В голосе Джаркинса теперь послышалась льстивая нотка.
– Я попросил мистера Клурфейна, – медоточиво продолжил он, – отвести меня к тому единственному человеку, который знает все о лондонской подземной системе и может оценить важность привлечения к делу мистера Каупервуда. Потому что, если мы правильно понимаем суть дела, – и тут он посмотрел на мистера Джонсона чуть ли не угрожающим взглядом, – то нам представляется, что настало время объединить все отдельные линии в одну систему и модернизировать их, а всем прекрасно известно, что мистер Каупервуд гений в том, что касается решения транспортных проблем. Он вскоре должен прибыть в Лондон, и мы полагаем, что с ним должен встретиться и поговорить кто-то, кто поможет ему понять, что ситуация в Лондоне требует участия именно такого человека, как он.

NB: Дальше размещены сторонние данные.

import Mathlib
import Summits.NavierStokesRegularity.NavierStokesRegularity.Theorems.FilamentSkeletonRssClause13TransportAveragingVar
import Summits.NavierStokesRegularity.NavierStokesRegularity.Theorems.FilamentSkeletonRssClause13WaistFence

/-!
# Clause 13-J/13-R, brick m3b-V (POINTWISE TRANSPORT CHAIN WITH VARIABLE COEFFICIENTS): waist start and weighted amplified zone for
# `w·z′ = iG z + α(τ) z + β(τ) z̄ + f`

Route `FilamentSkeletonRss`, ∃-side clause 13 (`Clause13RNearStraightL`, stmt-NavierStokesRegularity-23612; typing-agnostic).  Design of record
rev 80 / tenure note R-m3b-2.  `…Clause13WaistFence` (p713320) and `…Clause13WeightedFence` (p713880) do the frozen-coefficient case; the model
operator has multipliers `β₁(τ), β₂(τ)` (and the damping margin `Re α = β̄(τ)` changes sign at the crossover radius), so the chain is restated
here over the landed variable-coefficient normal form `farBranch_norm_le_of_damped_var` (`…Clause13TransportAveragingVar`):
* §1 `waist_norm_le_of_damped_var` — damped zone started AT the stagnation point `w(c) = 0` with `α, β` functions (`β ∈ C¹`, `‖β‖ ≤ βmax ≤ G`),
  pointwise J-averaged damping margin including the variation term `(w‖β′‖/(2G))/(1−k)`, and `β₀ ≤ G − ‖α c‖ − ‖β c‖` at the waist;
* §2 `farBranch_norm_le_weighted_var` — amplified zone outward with the weight `((τ−c)/(a−c))^{−p}`, the pointwise condition being
  `Re α(τ) + β₀ + (k/(1−k))(2|Im α(τ)| + k‖β τ‖) + (w‖β′‖/(2G))/(1−k) ≤ p·w₁` where `w ≥ w₁(τ−c)`.
(Mirror statements left of the waist follow by `τ ↦ 2c − τ` exactly as in the frozen files.)
Lane ns-filament-19175-p1 g17; `--supports stmt-NavierStokesRegularity-23612 --as helper`.
HONEST FRAMING: ODE lemmas for the bookkeeping of a HYPOTHETICAL filament skeleton on the NEGATIVE side of a MODEL route; nothing here bears on
Navier–Stokes regularity or blow-up.
-/

noncomputable section

open scoped InnerProductSpace ComplexConjugate
open Set Complex MeasureTheory Filter Topology

namespace Summit.NavierStokesRegularity.NavierStokesRegularity.Theorems.Clause13Transport
set_option linter.dupNamespace false

/-! ## §0 The phase on a closed interval where `w > 0` -/

/-- The phase on `[a, b]`: if `w` is continuous and positive on `[a, b]` then `θ(r) = ∫_a^r G/w` has `θ′ = G/w` there. [folklore] -/
theorem hasDerivAt_phase_integral {w : ℝ → ℝ} {a b G : ℝ} (hwcont : Continuous w) (hwpos : ∀ t ∈ Icc a b, 0 < w t) :
    ∀ t ∈ Icc a b, HasDerivAt (fun r => ∫ s in a..r, G / w s) (G / w t) t := by
  intro t ht
  have hUopen : IsOpen {s : ℝ | 0 < w s} := isOpen_lt continuous_const hwcont
  have hcontU : ContinuousOn (fun s => G / w s) {s : ℝ | 0 < w s} :=
    continuousOn_const.div hwcont.continuousOn fun s hs => ne_of_gt hs
  have htU : t ∈ {s : ℝ | 0 < w s} := hwpos t ht
  refine intervalIntegral.integral_hasDerivAt_right ?_ (hcontU.stronglyMeasurableAtFilter hUopen t htU)
    (hcontU.continuousAt (hUopen.mem_nhds htU))
  refine ContinuousOn.intervalIntegrable (hcontU.mono fun s hs => ?_)
  rw [uIcc_of_le ht.1] at hs
  exact hwpos s ⟨hs.1, hs.2.trans ht.2⟩

/-! ## §1 The damped zone started at the waist, variable coefficients -/

/-- ★ **DAMPED TRANSPORT FROM THE STAGNATION POINT, variable `α(τ), β(τ)`.**  `w·z′ = iG z + α z + β z̄ + f` on `[c, b]`, `w` continuous,
`w(c) = 0`, `w > 0` on `(c, b]`, `β ∈ C¹` with `‖β‖ ≤ βmax ≤ G`, `‖f‖ ≤ M`; pointwise J-averaged damping
`β₀ ≤ −Re α(τ) − (k/(1−k))(2|Im α(τ)| + k‖β τ‖) − (w τ‖β′ τ‖/(2G))/(1−k)` (`k = βmax/(2G)`) and `β₀ ≤ G − ‖α c‖ − ‖β c‖`.  Then
`‖z τ‖ ≤ ((1+k)M/β₀)/(1−k)` on `[c, b]`. [folklore] -/
theorem waist_norm_le_of_damped_var {z z' f α β β' : ℝ → ℂ} {w : ℝ → ℝ} {c b G M β₀ βmax : ℝ}
    (hG : 0 < G) (hM : 0 ≤ M) (hβ₀ : 0 < β₀) (hβmax0 : 0 ≤ βmax)
    (hz : ∀ τ ∈ Icc c b, HasDerivAt z (z' τ) τ) (hβ : ∀ τ ∈ Icc c b, HasDerivAt β (β' τ) τ)
    (hwcont : Continuous w) (hwc : w c = 0) (hw : ∀ τ ∈ Ioc c b, 0 < w τ)
    (hode : ∀ τ ∈ Icc c b, (w τ : ℂ) * z' τ = I * G * z τ + α τ * z τ + β τ * conj (z τ) + f τ)
    (hf : ∀ τ ∈ Icc c b, ‖f τ‖ ≤ M) (hβmax : ∀ τ ∈ Icc c b, ‖β τ‖ ≤ βmax) (hsmall : βmax ≤ G)
    (hgain : ∀ τ ∈ Icc c b, β₀ ≤ -(α τ).re
      - (βmax / (2 * G)) / (1 - βmax / (2 * G)) * (2 * |(α τ).im| + βmax / (2 * G) * ‖β τ‖)
      - (w τ * ‖β' τ‖ / (2 * G)) / (1 - βmax / (2 * G)))
    (hstag : β₀ ≤ G - ‖α c‖ - ‖β c‖) :
    ∀ τ ∈ Icc c b, ‖z τ‖ ≤ ((1 + βmax / (2 * G)) * M / β₀) / (1 - βmax / (2 * G)) := by
  have hk0 : 0 ≤ βmax / (2 * G) := by positivity
  have hk1 : βmax / (2 * G) ≤ 1 / 2 := by rw [div_le_iff₀ (by positivity)]; linarith
  have h1k : 0 < 1 - βmax / (2 * G) := by linarith
  have h1k' : 0 < 1 + βmax / (2 * G) := by linarith
  have hK : M / β₀ ≤ ((1 + βmax / (2 * G)) * M / β₀) / (1 - βmax / (2 * G)) := by
    rw [le_div_iff₀ h1k]
    have h0 : 0 ≤ M / β₀ := by positivity
    have e : (1 + βmax / (2 * G)) * M / β₀ = M / β₀ * (1 + βmax / (2 * G)) := by ring
    rw [e]; nlinarith
  have hph : ∀ r : ℝ, ‖cexp (-I * (r : ℂ))‖ = 1 := fun r => by rw [Complex.norm_exp]; simp
  intro τ hτ
  have hc : c ∈ Icc c b := left_mem_Icc.2 (hτ.1.trans hτ.2)
  have hzc : ‖z c‖ ≤ M / β₀ := by
    have h := hode c hc
    rw [hwc, Complex.ofReal_zero, zero_mul] at h
    have h1 := norm_le_of_stagnation_rot hG h
    have h2 : β₀ * ‖z c‖ ≤ M := by nlinarith [norm_nonneg (z c), hf c hc]
    rw [le_div_iff₀ hβ₀]; linarith
  rcases eq_or_lt_of_le hτ.1 with h | hcτ
  · rw [← h]; exact hzc.trans hK
  rw [le_iff_forall_pos_le_add]
  intro ε hε
  set ε' : ℝ := ε * (1 - βmax / (2 * G)) / (1 + βmax / (2 * G)) with hε'
  have hε'0 : 0 < ε' := by positivity
  obtain ⟨δ, hδ, hδz⟩ := Metric.continuousAt_iff.1 (hz c hc).continuousAt ε' hε'0
  set a : ℝ := min τ (c + δ / 2) with ha
  have hca : c < a := lt_min hcτ (by linarith)
  have haτ : a ≤ τ := min_le_left _ _
  have hdist : dist a c < δ := by
    rw [Real.dist_eq, abs_of_pos (by linarith)]
    have : a ≤ c + δ / 2 := min_le_right _ _
    linarith
  have hza : ‖z a‖ ≤ (M + β₀ * ε') / β₀ := by
    have h1 : ‖z a - z c‖ < ε' := by rw [← dist_eq_norm]; exact hδz hdist
    calc ‖z a‖ = ‖z c + (z a - z c)‖ := by rw [add_sub_cancel]
      _ ≤ ‖z c‖ + ‖z a - z c‖ := norm_add_le _ _
      _ ≤ M / β₀ + ε' := add_le_add hzc h1.le
      _ = (M + β₀ * ε') / β₀ := by field_simp
  have hsub : Icc a b ⊆ Icc c b := Icc_subset_Icc hca.le le_rfl
  have hwpos : ∀ t ∈ Icc a b, 0 < w t := fun t ht => hw t ⟨lt_of_lt_of_le hca ht.1, ht.2⟩
  have hθ := hasDerivAt_phase_integral (G := G) (a := a) (b := b) hwcont hwpos
  have hwθ : ∀ t ∈ Icc a b, w t * (G / w t) = G := fun t ht => mul_div_cancel₀ G (hwpos t ht).ne'
  have hrot := fun t (ht : t ∈ Icc a b) =>
    rotatingFrame (α := α t) (β := β t) (hz t (hsub ht)) (hθ t ht) (hwθ t ht) (hode t (hsub ht))
  have hg : ∀ t ∈ Icc a b, ‖cexp (-I * ((∫ s in a..t, G / w s : ℝ) : ℂ)) * f t‖ ≤ M + β₀ * ε' := by
    intro t ht
    rw [norm_mul, hph, one_mul]
    have := hf t (hsub ht)
    nlinarith
  have hua : ‖cexp (-I * ((∫ s in a..a, G / w s : ℝ) : ℂ)) * z a‖ ≤ (M + β₀ * ε') / β₀ := by
    rw [norm_mul, hph, one_mul]; exact hza
  have hfence := farBranch_norm_le_of_damped_var (a := a) (b := b)
    (u := fun r => cexp (-I * ((∫ s in a..r, G / w s : ℝ) : ℂ)) * z r)
    (u' := fun t => cexp (-I * ((∫ s in a..t, G / w s : ℝ) : ℂ)) * (-I * ((G / w t : ℝ) : ℂ)) * z t
      + cexp (-I * ((∫ s in a..t, G / w s : ℝ) : ℂ)) * z' t)
    (g := fun t => cexp (-I * ((∫ s in a..t, G / w s : ℝ) : ℂ)) * f t)
    (θ := fun r => ∫ s in a..r, G / w s) (θ' := fun t => G / w t)
    hG (by positivity : 0 ≤ M + β₀ * ε') hβ₀ hβmax0 (fun t ht => (hrot t ht).1) hθ (fun t ht => hβ t (hsub ht)) hwpos hwθ
    (fun t ht => (hrot t ht).2) hg (fun t ht => hβmax t (hsub ht)) hsmall (fun t ht => hgain t (hsub ht)) hua τ ⟨haτ, hτ.2⟩
  have hzu : ‖z τ‖ = ‖cexp (-I * ((∫ s in a..τ, G / w s : ℝ) : ℂ)) * z τ‖ := by rw [norm_mul, hph, one_mul]
  rw [hzu]
  have hden1 : G * 2 - βmax ≠ 0 := ne_of_gt (by linarith)
  have hden2 : G * 2 + βmax ≠ 0 := ne_of_gt (by linarith)
  have hden3 : 2 * G - βmax ≠ 0 := ne_of_gt (by linarith)
  have hden4 : 2 * G + βmax ≠ 0 := ne_of_gt (by linarith)
  calc _ ≤ ((1 + βmax / (2 * G)) * (M + β₀ * ε') / β₀) / (1 - βmax / (2 * G)) := hfence
    _ = ((1 + βmax / (2 * G)) * M / β₀) / (1 - βmax / (2 * G)) + ε := by
        rw [hε']; field_simp

/-! ## §2 The amplified zone, outward with the weight, variable coefficients -/

/-- ★ **WEIGHTED OUTWARD TRANSPORT, variable `α(τ), β(τ)`.**  `w·z′ = iG z + α z + β z̄ + f` on `[a, b]`, `c < a`, `w` continuous,
`w τ ≥ w₁(τ−c)` (`w₁ > 0`), `β ∈ C¹`, `‖β‖ ≤ βmax ≤ G`, `‖f‖ ≤ M`, `‖z a‖ ≤ M/β₀`, and `p ≥ 0` with, pointwise,
`Re α(τ) + β₀ + (k/(1−k))(2|Im α(τ)| + k‖β τ‖) + (w τ‖β′ τ‖/(2G))/(1−k) ≤ p·w₁`.  Then
`‖z τ‖ ≤ ((τ−c)/(a−c))^p·((1+k)M/β₀)/(1−k)` on `[a, b]`. [folklore] -/
theorem farBranch_norm_le_weighted_var {z z' f α β β' : ℝ → ℂ} {w : ℝ → ℝ} {a b c G M β₀ βmax w₁ p : ℝ}
    (hG : 0 < G) (hM : 0 ≤ M) (hβ₀ : 0 < β₀) (hβmax0 : 0 ≤ βmax) (hca : c < a) (hw₁ : 0 < w₁) (hp0 : 0 ≤ p)
    (hz : ∀ τ ∈ Icc a b, HasDerivAt z (z' τ) τ) (hβ : ∀ τ ∈ Icc a b, HasDerivAt β (β' τ) τ)
    (hwcont : Continuous w) (hw : ∀ τ ∈ Icc a b, w₁ * (τ - c) ≤ w τ)
    (hode : ∀ τ ∈ Icc a b, (w τ : ℂ) * z' τ = I * G * z τ + α τ * z τ + β τ * conj (z τ) + f τ)
    (hf : ∀ τ ∈ Icc a b, ‖f τ‖ ≤ M) (hβmax : ∀ τ ∈ Icc a b, ‖β τ‖ ≤ βmax) (hsmall : βmax ≤ G)
    (hgain : ∀ τ ∈ Icc a b, (α τ).re + β₀ + (βmax / (2 * G)) / (1 - βmax / (2 * G)) * (2 * |(α τ).im| + βmax / (2 * G) * ‖β τ‖)
      + (w τ * ‖β' τ‖ / (2 * G)) / (1 - βmax / (2 * G)) ≤ p * w₁)
    (ha : ‖z a‖ ≤ M / β₀) :
    ∀ τ ∈ Icc a b, ‖z τ‖ ≤ ((τ - c) / (a - c)) ^ p * (((1 + βmax / (2 * G)) * M / β₀) / (1 - βmax / (2 * G))) := by
  have hac : 0 < a - c := by linarith
  have hwpos : ∀ t ∈ Icc a b, 0 < w t := fun t ht => lt_of_lt_of_le (by nlinarith [ht.1]) (hw t ht)
  have hθ := hasDerivAt_phase_integral (G := G) (a := a) (b := b) hwcont hwpos
  set θ : ℝ → ℝ := fun r => ∫ s in a..r, G / w s with hθdef
  have hwθ : ∀ t ∈ Icc a b, w t * (G / w t) = G := fun t ht => mul_div_cancel₀ G (hwpos t ht).ne'
  set u : ℝ → ℂ := fun r => cexp (-I * (θ r : ℂ)) * z r with hudef
  set u' : ℝ → ℂ := fun t => cexp (-I * (θ t : ℂ)) * (-I * ((G / w t : ℝ) : ℂ)) * z t + cexp (-I * (θ t : ℂ)) * z' t with hu'def
  have hrot : ∀ t ∈ Icc a b, HasDerivAt u (u' t) t ∧
      (w t : ℂ) * u' t = α t * u t + β t * cexp (-2 * I * (θ t : ℂ)) * conj (u t) + cexp (-I * (θ t : ℂ)) * f t :=
    fun t ht => rotatingFrame (hz t ht) (hθ t ht) (hwθ t ht) (hode t ht)
  have hph : ∀ r : ℝ, ‖cexp (-I * (r : ℂ))‖ = 1 := fun r => by rw [Complex.norm_exp]; simp
  -- the weight
  set W : ℝ → ℝ := fun r => ((r - c) / (a - c)) ^ (-p) with hW
  have hWf : ∀ t ∈ Icc a b, 0 < W t ∧ W t ≤ 1 ∧ HasDerivAt W (-(p / (t - c)) * W t) t := by
    intro t ht
    have htc : 0 < t - c := by linarith [ht.1]
    have hρ : 0 < (t - c) / (a - c) := by positivity
    have hρ1 : 1 ≤ (t - c) / (a - c) := by rw [le_div_iff₀ hac]; linarith [ht.1]
    refine ⟨Real.rpow_pos_of_pos hρ _, Real.rpow_le_one_of_one_le_of_nonpos hρ1 (by linarith), ?_⟩
    have h1 : HasDerivAt (fun r : ℝ => (r - c) / (a - c)) (1 / (a - c)) t := by
      simpa using ((hasDerivAt_id t).sub_const c).div_const (a - c)
    have h2 := h1.rpow_const (p := -p) (Or.inl hρ.ne')
    have e : 1 / (a - c) * (-p) * ((t - c) / (a - c)) ^ (-p - 1) = -(p / (t - c)) * ((t - c) / (a - c)) ^ (-p) := by
      rw [show (-p - 1 : ℝ) = -p + (-1) by ring, Real.rpow_add hρ, Real.rpow_neg_one]
      field_simp
    rw [e] at h2
    exact h2
  set v : ℝ → ℂ := fun r => (W r : ℂ) * u r with hvdef
  set v' : ℝ → ℂ := fun t => ((-(p / (t - c)) * W t : ℝ) : ℂ) * u t + (W t : ℂ) * u' t with hv'def
  have hvder : ∀ t ∈ Icc a b, HasDerivAt v (v' t) t :=
    fun t ht => ((hWf t ht).2.2.ofReal_comp).mul ((hrot t ht).1)
  set αv : ℝ → ℂ := fun t => α t - ((p * w t / (t - c) : ℝ) : ℂ) with hαv
  set g : ℝ → ℂ := fun t => (W t : ℂ) * (cexp (-I * (θ t : ℂ)) * f t) with hgdef
  have hodev : ∀ t ∈ Icc a b, (w t : ℂ) * v' t = αv t * v t + β t * cexp (-2 * I * (θ t : ℂ)) * conj (v t) + g t := by
    intro t ht
    have htc : (t - c) ≠ 0 := by have := ht.1; linarith
    have h := (hrot t ht).2
    simp only [hv'def, hvdef, hαv, hgdef, map_mul, Complex.conj_ofReal]
    have e1 : (w t : ℂ) * ((((-(p / (t - c)) * W t : ℝ) : ℂ)) * u t + (W t : ℂ) * u' t)
        = (W t : ℂ) * ((w t : ℂ) * u' t) - ((p * w t / (t - c) : ℝ) : ℂ) * ((W t : ℂ) * u t) := by
      push_cast
      field_simp
      ring
    rw [e1, h]
    ring
  have hg : ∀ t ∈ Icc a b, ‖g t‖ ≤ M := by
    intro t ht
    simp only [hgdef]
    rw [norm_mul, norm_mul, hph, one_mul, Complex.norm_real, Real.norm_eq_abs, abs_of_pos (hWf t ht).1]
    calc W t * ‖f t‖ ≤ 1 * M := mul_le_mul (hWf t ht).2.1 (hf t ht) (norm_nonneg _) zero_le_one
      _ = M := one_mul M
  have hgain' : ∀ t ∈ Icc a b, β₀ ≤ -(αv t).re
      - (βmax / (2 * G)) / (1 - βmax / (2 * G)) * (2 * |(αv t).im| + βmax / (2 * G) * ‖β t‖)
      - (w t * ‖β' t‖ / (2 * G)) / (1 - βmax / (2 * G)) := by
    intro t ht
    have htc : 0 < t - c := by linarith [ht.1]
    have hre : (αv t).re = (α t).re - p * w t / (t - c) := by simp only [hαv, Complex.sub_re, Complex.ofReal_re]
    have him : (αv t).im = (α t).im := by simp only [hαv, Complex.sub_im, Complex.ofReal_im, sub_zero]
    rw [hre, him]
    have h3 : p * w₁ ≤ p * w t / (t - c) := by
      rw [le_div_iff₀ htc]; nlinarith [hw t ht, hp0]
    linarith [hgain t ht]
  have hWa : W a = 1 := by simp only [hW]; rw [div_self hac.ne', Real.one_rpow]
  have hva : ‖v a‖ ≤ M / β₀ := by
    simp only [hvdef, hudef]; rw [hWa, norm_mul, norm_mul, hph, Complex.ofReal_one, norm_one, one_mul, one_mul]; exact ha
  have hfence := farBranch_norm_le_of_damped_var hG hM hβ₀ hβmax0 hvder hθ hβ hwpos hwθ hodev hg hβmax hsmall hgain' hva
  intro τ hτ
  have hWτ := (hWf τ hτ).1
  have hρpos : 0 < (τ - c) / (a - c) := div_pos (by linarith [hτ.1]) hac
  have hzτ : ‖z τ‖ = ((τ - c) / (a - c)) ^ p * ‖v τ‖ := by
    simp only [hvdef, hudef]
    rw [norm_mul, norm_mul, hph, one_mul, Complex.norm_real, Real.norm_eq_abs, abs_of_pos hWτ, ← mul_assoc, hW,
      ← Real.rpow_add hρpos, add_neg_cancel, Real.rpow_zero, one_mul]
  rw [hzτ]
  exact mul_le_mul_of_nonneg_left (hfence τ hτ) (Real.rpow_nonneg hρpos.le _)

end Summit.NavierStokesRegularity.NavierStokesRegularity.Theorems.Clause13Transport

И если вы, мистер Джонсон, не желаете участвовать в этом деле, – в этот момент Джаркинс имел в виду Стейна и его то ли действительные, то ли мифические связи, – то, может быть, вы назовете человека, который потенциально пожелал бы этим заняться, и скажете нам несколько слов об этой персоне. Мы, конечно, только маклеры, и нам хотелось бы, чтобы мистер Каупервуд заинтересовался этим делом всерьез, а мы могли бы получить свою маклерскую долю, которая, естественно, является неотъемлемой частью таких начинаний.
Джонсон сидел за своим столом, уставившись не в Джаркинса или Клурфейна, а в пол.